open CutObserver KNPreFKG in
/-- **The gluing step from a starwise reference (REF).**  With the set-induction hypothesis, a member `y ∈ B` with a positive pair, and
for every star `S` of `y` a relay `r S` which is either a champion of `u` or no heavier in `u` than some member of `(B ∖ y) ∪ S`:
if `Σ_S μ(G_{r S} ∩ σ_S) ≤ μ(G_q)` then LSP(w, q, c, B). [cite: KozmaNitzan2024, Lemma 5 and Thm. 4 (pp. 13–14)] -/
theorem gluedSet_lsp_of_starwiseRefs (w : Sym2 (Fin n) → unitInterval) (A B : Finset (Fin n)) (y q c : Fin n) (r : Finset (Fin n) → Fin n)
    (j : ℕ)
    (ih : ∀ (n' : ℕ) (w' : Sym2 (Fin n') → unitInterval) (A' B' : Finset (Fin n')) (q' c' : Fin n') (j' : ℕ),
      (Finset.univ.filter fun e : Sym2 (Fin n') => w' e ≠ 0).card < (Finset.univ.filter fun e : Sym2 (Fin n) => w e ≠ 0).card →
      q' ∈ A' → c' ∈ A' → B'.Nonempty → (∀ m ∈ B', m ∉ A') →
      (∀ a ∈ A', (prodBernoulli w').real {ω : BondConfig (Fin n') | (A'.filter fun x => ω ∈ openConn a x).card ≤ j'} ≤
        (prodBernoulli w').real {ω : BondConfig (Fin n') | (A'.filter fun x => ω ∈ openConn q' x).card ≤ j'}) →
      (prodBernoulli w').real {ω : BondConfig (Fin n') | (∀ m ∈ B', ω ∉ openConn q' m) ∧
          1 ≤ (A'.filter fun z => ∃ m ∈ B', ω ∈ openConn m z).card ∧ (A'.filter fun z => ∃ m ∈ B', ω ∈ openConn m z).card ≤ j'} +
        (prodBernoulli w').real {ω : BondConfig (Fin n') | ¬ 1 ≤ (A'.filter fun z => ∃ m ∈ B', ω ∈ openConn m z).card ∧
          (A'.filter fun z => ω ∈ openConn c' z).card ≤ j'} ≤
      (prodBernoulli w').real {ω : BondConfig (Fin n') | (∀ m ∈ B', ω ∉ openConn q' m) ∧ (A'.filter fun z => ω ∈ openConn q' z).card ≤ j'})
    (hqA : q ∈ A) (hcA : c ∈ A) (hBA : ∀ m ∈ B, m ∉ A) (hyB : y ∈ B) (hB2 : 2 ≤ B.card) (hy : ∃ v, v ≠ y ∧ w s(y, v) ≠ 0)
    (hrA : ∀ S, r S ∈ A)
    (hadm : ∀ S : Finset (Fin n), (∀ v ∈ S, v ≠ y ∧ w s(y, v) ≠ 0) →
      (∀ a ∈ A, (prodBernoulli fun e => if e ∈ {e : Sym2 (Fin n) | y ∉ e} then w e else 0).real
          {ξ : BondConfig (Fin n) | (A.filter fun z => ξ ∈ openConn a z).card ≤ j} ≤
        (prodBernoulli fun e => if e ∈ {e : Sym2 (Fin n) | y ∉ e} then w e else 0).real
          {ξ : BondConfig (Fin n) | (A.filter fun z => ξ ∈ openConn (r S) z).card ≤ j}) ∨
      (∃ m ∈ B.erase y ∪ S, m ≠ r S ∧
        (prodBernoulli fun e => if e ∈ {e : Sym2 (Fin n) | y ∉ e} then w e else 0).real
            {ξ : BondConfig (Fin n) | (A.filter fun z => ξ ∈ openConn m z).card ≤ j} ≤
          (prodBernoulli fun e => if e ∈ {e : Sym2 (Fin n) | y ∉ e} then w e else 0).real
            {ξ : BondConfig (Fin n) | (A.filter fun z => ξ ∈ openConn (r S) z).card ≤ j}))
    (hsum : ∑ S ∈ (Finset.univ.filter fun v => v ≠ y ∧ w s(y, v) ≠ 0).powerset, (prodBernoulli w).real ({ω : BondConfig (Fin n) |
        ((∃ m ∈ B, ω ∈ openConn (r S) m) → (A.filter fun z => ∃ m ∈ B, ω ∈ openConn m z).card ≤ j) ∧
          ((∀ m ∈ B, ω ∉ openConn (r S) m) → (A.filter fun z => ω ∈ openConn (r S) z).card ≤ j)} ∩ starEvent y ↑S) ≤
      (prodBernoulli w).real {ω : BondConfig (Fin n) |
        ((∃ m ∈ B, ω ∈ openConn q m) → (A.filter fun z => ∃ m ∈ B, ω ∈ openConn m z).card ≤ j) ∧
          ((∀ m ∈ B, ω ∉ openConn q m) → (A.filter fun z => ω ∈ openConn q z).card ≤ j)}) :
    (prodBernoulli w).real {ω : BondConfig (Fin n) | (∀ m ∈ B, ω ∉ openConn q m) ∧
        1 ≤ (A.filter fun z => ∃ m ∈ B, ω ∈ openConn m z).card ∧ (A.filter fun z => ∃ m ∈ B, ω ∈ openConn m z).card ≤ j} +
      (prodBernoulli w).real {ω : BondConfig (Fin n) | ¬ 1 ≤ (A.filter fun z => ∃ m ∈ B, ω ∈ openConn m z).card ∧
        (A.filter fun z => ω ∈ openConn c z).card ≤ j} ≤
      (prodBernoulli w).real {ω : BondConfig (Fin n) | (∀ m ∈ B, ω ∉ openConn q m) ∧ (A.filter fun z => ω ∈ openConn q z).card ≤ j} := by
  haveI : IsProbabilityMeasure (prodBernoulli w) := inferInstance
  have hyA : y ∉ A := hBA y hyB
  set B' : Finset (Fin n) := B.erase y with hB'
  have hyB' : y ∉ B' := Finset.notMem_erase y B
  have hBeq : insert y B' = B := Finset.insert_erase hyB
  have hB'ne : B'.Nonempty := by
    rw [← Finset.card_pos, hB', Finset.card_erase_of_mem hyB]; omega
  set u : Sym2 (Fin n) → unitInterval := fun e => if e ∈ {e : Sym2 (Fin n) | y ∉ e} then w e else 0 with hu
  obtain ⟨v₀, hv₀y, hv₀⟩ := hy
  have hlt : (Finset.univ.filter fun e : Sym2 (Fin n) => u e ≠ 0).card <
      (Finset.univ.filter fun e : Sym2 (Fin n) => w e ≠ 0).card := by
    refine Finset.card_lt_card ⟨fun e he => ?_, fun hsub => ?_⟩
    · rw [Finset.mem_filter] at he ⊢
      refine ⟨he.1, fun hwe => he.2 ?_⟩
      simp only [hu, mem_setOf_eq]
      split_ifs <;> simp [hwe]
    · have hmem : s(y, v₀) ∈ (Finset.univ.filter fun e : Sym2 (Fin n) => w e ≠ 0) :=
        Finset.mem_filter.2 ⟨Finset.mem_univ _, hv₀⟩
      have := Finset.mem_filter.1 (hsub hmem)
      apply this.2
      simp only [hu, mem_setOf_eq, Sym2.mem_iff, true_or, not_true_eq_false, if_false]
  set ν := prodBernoulli u with hν
  haveI : IsProbabilityMeasure ν := inferInstance
  have hfilt : ∀ (x : Fin n) (ξ : BondConfig (Fin n)),
      (A.filter fun z => (openGraph ξ).Reachable x z) = (A.filter fun z => ξ ∈ openConn x z) :=
    fun x ξ => Finset.filter_congr fun _ _ => Iff.rfl
  have eoc : ∀ (x : Fin n), {ξ : BondConfig (Fin n) | (A.filter fun z => (openGraph ξ).Reachable x z).card ≤ j} =
      {ξ : BondConfig (Fin n) | (A.filter fun z => ξ ∈ openConn x z).card ≤ j} := by
    intro x; ext ξ
    exact ⟨fun h => by rw [mem_setOf_eq] at h ⊢; rwa [← hfilt x ξ], fun h => by rw [mem_setOf_eq] at h ⊢; rwa [hfilt x ξ]⟩
  set sW : Fin n → ℝ := fun v => ν.real {ξ : BondConfig (Fin n) | (A.filter fun z => (openGraph ξ).Reachable v z).card ≤ j} with hsW
  -- ### the glued star packing with the starwise references
  rw [← hBeq]
  refine gluedSet_lsp_of_starwise w A B' y q c r j hyA hrA hqA hcA hyB' ?_ (by rw [hBeq]; exact hsum)
  -- ### the packing inequality at every star
  intro S hS
  set S' : Finset (Fin n) := B' ∪ S with hS'
  set x : Fin n := r S with hx
  have hxA : x ∈ A := hrA S
  have eP1 : {ω : BondConfig (Fin n) | (∀ m ∈ S', ¬ (openGraph (ω ∩ {e | y ∉ e})).Reachable x m) ∧
        1 ≤ (A.filter fun z => ∃ m ∈ S', (openGraph (ω ∩ {e | y ∉ e})).Reachable m z).card ∧
        (A.filter fun z => ∃ m ∈ S', (openGraph (ω ∩ {e | y ∉ e})).Reachable m z).card ≤ j} =
      {ω : BondConfig (Fin n) | ω ∩ {e | y ∉ e} ∈ {ξ : BondConfig (Fin n) | (∀ m ∈ S', ¬ (openGraph ξ).Reachable x m) ∧
        1 ≤ (A.filter fun z => ∃ m ∈ S', (openGraph ξ).Reachable m z).card ∧
        (A.filter fun z => ∃ m ∈ S', (openGraph ξ).Reachable m z).card ≤ j}} := rfl
  have eP2 : {ω : BondConfig (Fin n) | ¬ 1 ≤ (A.filter fun z => ∃ m ∈ S', (openGraph (ω ∩ {e | y ∉ e})).Reachable m z).card ∧
        (A.filter fun z => (openGraph (ω ∩ {e | y ∉ e})).Reachable c z).card ≤ j} =
      {ω : BondConfig (Fin n) | ω ∩ {e | y ∉ e} ∈ {ξ : BondConfig (Fin n) |
        ¬ 1 ≤ (A.filter fun z => ∃ m ∈ S', (openGraph ξ).Reachable m z).card ∧ (A.filter fun z => (openGraph ξ).Reachable c z).card ≤ j}} := rfl
  have eP3 : {ω : BondConfig (Fin n) | (∀ m ∈ S', ¬ (openGraph (ω ∩ {e | y ∉ e})).Reachable x m) ∧
        (A.filter fun z => (openGraph (ω ∩ {e | y ∉ e})).Reachable x z).card ≤ j} =
      {ω : BondConfig (Fin n) | ω ∩ {e | y ∉ e} ∈ {ξ : BondConfig (Fin n) | (∀ m ∈ S', ¬ (openGraph ξ).Reachable x m) ∧
        (A.filter fun z => (openGraph ξ).Reachable x z).card ≤ j}} := rfl
  rw [eP1, eP2, eP3, measureReal_preimage_avoid, measureReal_preimage_avoid, measureReal_preimage_avoid]
  set MS : BondConfig (Fin n) → ℕ := fun ξ => (A.filter fun z => ∃ m ∈ S', (openGraph ξ).Reachable m z).card with hMS
  set Lx : Fin n → BondConfig (Fin n) → ℕ := fun v ξ => (A.filter fun z => (openGraph ξ).Reachable v z).card with hLx
  change ν.real {ξ | (∀ m ∈ S', ¬ (openGraph ξ).Reachable x m) ∧ 1 ≤ MS ξ ∧ MS ξ ≤ j} + ν.real {ξ | ¬ 1 ≤ MS ξ ∧ Lx c ξ ≤ j} ≤
    ν.real {ξ | (∀ m ∈ S', ¬ (openGraph ξ).Reachable x m) ∧ Lx x ξ ≤ j}
  have hMS0 : ∀ ξ, ¬ 1 ≤ MS ξ → ∀ m ∈ S', ¬ (openGraph ξ).Reachable x m := by
    intro ξ h m hm hxm
    exact h (Finset.card_pos.2 ⟨x, Finset.mem_filter.2 ⟨hxA, m, hm, hxm.symm⟩⟩)
  -- stability from a member no `u`-lighter than `x` (used twice)
  have hstab : ∀ m ∈ S', x ≠ m → sW m ≤ sW x →
      ν.real {ξ | (∀ m ∈ S', ¬ (openGraph ξ).Reachable x m) ∧ 1 ≤ MS ξ ∧ MS ξ ≤ j} + ν.real {ξ | ¬ 1 ≤ MS ξ ∧ Lx c ξ ≤ j} ≤
        ν.real {ξ | (∀ m ∈ S', ¬ (openGraph ξ).Reachable x m) ∧ Lx x ξ ≤ j} := by
    intro m hmS hxm hm
    have key := unguardedStability_of_member u A S' hmS hxm j hm
    change ν.real {ξ | (∀ m ∈ S', ¬ (openGraph ξ).Reachable x m) ∧ MS ξ ≤ j} ≤
      ν.real {ξ | (∀ m ∈ S', ¬ (openGraph ξ).Reachable x m) ∧ Lx x ξ ≤ j} at key
    have hdisj : Disjoint {ξ | (∀ m ∈ S', ¬ (openGraph ξ).Reachable x m) ∧ 1 ≤ MS ξ ∧ MS ξ ≤ j} {ξ | ¬ 1 ≤ MS ξ ∧ Lx c ξ ≤ j} := by
      rw [Set.disjoint_left]
      rintro ξ ⟨_, h1, _⟩ ⟨h2, _⟩
      exact h2 h1
    have hsub : {ξ | (∀ m ∈ S', ¬ (openGraph ξ).Reachable x m) ∧ 1 ≤ MS ξ ∧ MS ξ ≤ j} ∪ {ξ | ¬ 1 ≤ MS ξ ∧ Lx c ξ ≤ j} ⊆
        {ξ | (∀ m ∈ S', ¬ (openGraph ξ).Reachable x m) ∧ MS ξ ≤ j} := by
      rintro ξ (⟨h1, _, h3⟩ | ⟨h1, _⟩)
      · exact ⟨h1, h3⟩
      · exact ⟨hMS0 ξ h1, by show MS ξ ≤ j; omega⟩
    have hu' := measureReal_union hdisj (MeasurableSet.of_discrete (s := {ξ | ¬ 1 ≤ MS ξ ∧ Lx c ξ ≤ j})) (μ := ν)
      (measure_ne_top _ _) (measure_ne_top _ _)
    rw [← hu']
    exact (measureReal_mono hsub (measure_ne_top _ _)).trans key
  by_cases hpS : x ∈ S'
  · -- the reference is a member: everything vanishes
    have h1 : ν.real {ξ | (∀ m ∈ S', ¬ (openGraph ξ).Reachable x m) ∧ 1 ≤ MS ξ ∧ MS ξ ≤ j} = 0 := by
      have : {ξ | (∀ m ∈ S', ¬ (openGraph ξ).Reachable x m) ∧ 1 ≤ MS ξ ∧ MS ξ ≤ j} = (∅ : Set (BondConfig (Fin n))) := by
        ext ξ; simp only [mem_setOf_eq, mem_empty_iff_false, iff_false, not_and]
        intro h; exact absurd (SimpleGraph.Reachable.refl x) (h x hpS)
      rw [this, measureReal_empty]
    have h2 : ν.real {ξ | ¬ 1 ≤ MS ξ ∧ Lx c ξ ≤ j} = 0 := by
      have : {ξ | ¬ 1 ≤ MS ξ ∧ Lx c ξ ≤ j} = (∅ : Set (BondConfig (Fin n))) := by
        ext ξ; simp only [mem_setOf_eq, mem_empty_iff_false, iff_false, not_and]
        intro h; exact absurd (SimpleGraph.Reachable.refl x) (hMS0 ξ h x hpS)
      rw [this, measureReal_empty]
    rw [h1, h2, add_zero]; exact measureReal_nonneg
  rcases hadm S hS with hch | ⟨m, hmS, hxm, hm⟩
  · -- #### the reference is a champion of `u`
    have hpmax : ∀ a ∈ A, sW a ≤ sW x := by
      intro a ha; simp only [hsW]; rw [eoc a, eoc x]; exact hch a ha
    by_cases hdm : ∃ m ∈ S', sW m ≤ sW x
    · obtain ⟨m, hmS, hm⟩ := hdm
      exact hstab m hmS (fun h => hpS (h ▸ hmS)) hm
    · push Not at hdm
      have hS'A : ∀ m ∈ S', m ∉ A := by
        intro m hm hmA
        exact absurd (hpmax m hmA) (not_le.2 (hdm m hm))
      have hS'ne : S'.Nonempty := by
        obtain ⟨m, hm⟩ := hB'ne; exact ⟨m, Finset.mem_union_left _ hm⟩
      have hIH := ih n u A S' x c j hlt hxA hcA hS'ne hS'A hch
      have hfiltS : ∀ (ξ : BondConfig (Fin n)),
          (A.filter fun z => ∃ m ∈ S', (openGraph ξ).Reachable m z) = (A.filter fun z => ∃ m ∈ S', ξ ∈ openConn m z) :=
        fun ξ => Finset.filter_congr fun _ _ => Iff.rfl
      have eL : {ξ : BondConfig (Fin n) | (∀ m ∈ S', ξ ∉ openConn x m) ∧ 1 ≤ (A.filter fun z => ∃ m ∈ S', ξ ∈ openConn m z).card ∧
            (A.filter fun z => ∃ m ∈ S', ξ ∈ openConn m z).card ≤ j} = {ξ | (∀ m ∈ S', ¬ (openGraph ξ).Reachable x m) ∧ 1 ≤ MS ξ ∧ MS ξ ≤ j} := by
        ext ξ; simp only [mem_setOf_eq, hMS, hfiltS ξ]; exact Iff.rfl
      have eZ : {ξ : BondConfig (Fin n) | ¬ 1 ≤ (A.filter fun z => ∃ m ∈ S', ξ ∈ openConn m z).card ∧
            (A.filter fun z => ξ ∈ openConn c z).card ≤ j} = {ξ | ¬ 1 ≤ MS ξ ∧ Lx c ξ ≤ j} := by
        ext ξ; simp only [mem_setOf_eq, hMS, hLx, hfiltS ξ, hfilt c ξ]
      have eR : {ξ : BondConfig (Fin n) | (∀ m ∈ S', ξ ∉ openConn x m) ∧ (A.filter fun z => ξ ∈ openConn x z).card ≤ j} =
          {ξ | (∀ m ∈ S', ¬ (openGraph ξ).Reachable x m) ∧ Lx x ξ ≤ j} := by
        ext ξ; simp only [mem_setOf_eq, hLx, hfilt x ξ]; exact Iff.rfl
      rw [eL, eZ, eR] at hIH
      exact hIH
  · -- #### the reference dominates a member of the glued star
    have hm' : sW m ≤ sW x := by simp only [hsW]; rw [eoc m, eoc x]; exact hm
    exact hstab m hmS hxm.symm hm'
· · ·
__EXERCISE DIRECTIONS__:
Copy the records above exactly, please, but only from the first line through the line containing "openConn q' x).card".

__WRITTEN REPLY__:
open CutObserver KNPreFKG in
/-- **The gluing step from a starwise reference (REF).**  With the set-induction hypothesis, a member `y ∈ B` with a positive pair, and
for every star `S` of `y` a relay `r S` which is either a champion of `u` or no heavier in `u` than some member of `(B ∖ y) ∪ S`:
if `Σ_S μ(G_{r S} ∩ σ_S) ≤ μ(G_q)` then LSP(w, q, c, B). [cite: KozmaNitzan2024, Lemma 5 and Thm. 4 (pp. 13–14)] -/
theorem gluedSet_lsp_of_starwiseRefs (w : Sym2 (Fin n) → unitInterval) (A B : Finset (Fin n)) (y q c : Fin n) (r : Finset (Fin n) → Fin n)
    (j : ℕ)
    (ih : ∀ (n' : ℕ) (w' : Sym2 (Fin n') → unitInterval) (A' B' : Finset (Fin n')) (q' c' : Fin n') (j' : ℕ),
      (Finset.univ.filter fun e : Sym2 (Fin n') => w' e ≠ 0).card < (Finset.univ.filter fun e : Sym2 (Fin n) => w e ≠ 0).card →
      q' ∈ A' → c' ∈ A' → B'.Nonempty → (∀ m ∈ B', m ∉ A') →
      (∀ a ∈ A', (prodBernoulli w').real {ω : BondConfig (Fin n') | (A'.filter fun x => ω ∈ openConn a x).card ≤ j'} ≤
        (prodBernoulli w').real {ω : BondConfig (Fin n') | (A'.filter fun x => ω ∈ openConn q' x).card ≤ j'}) →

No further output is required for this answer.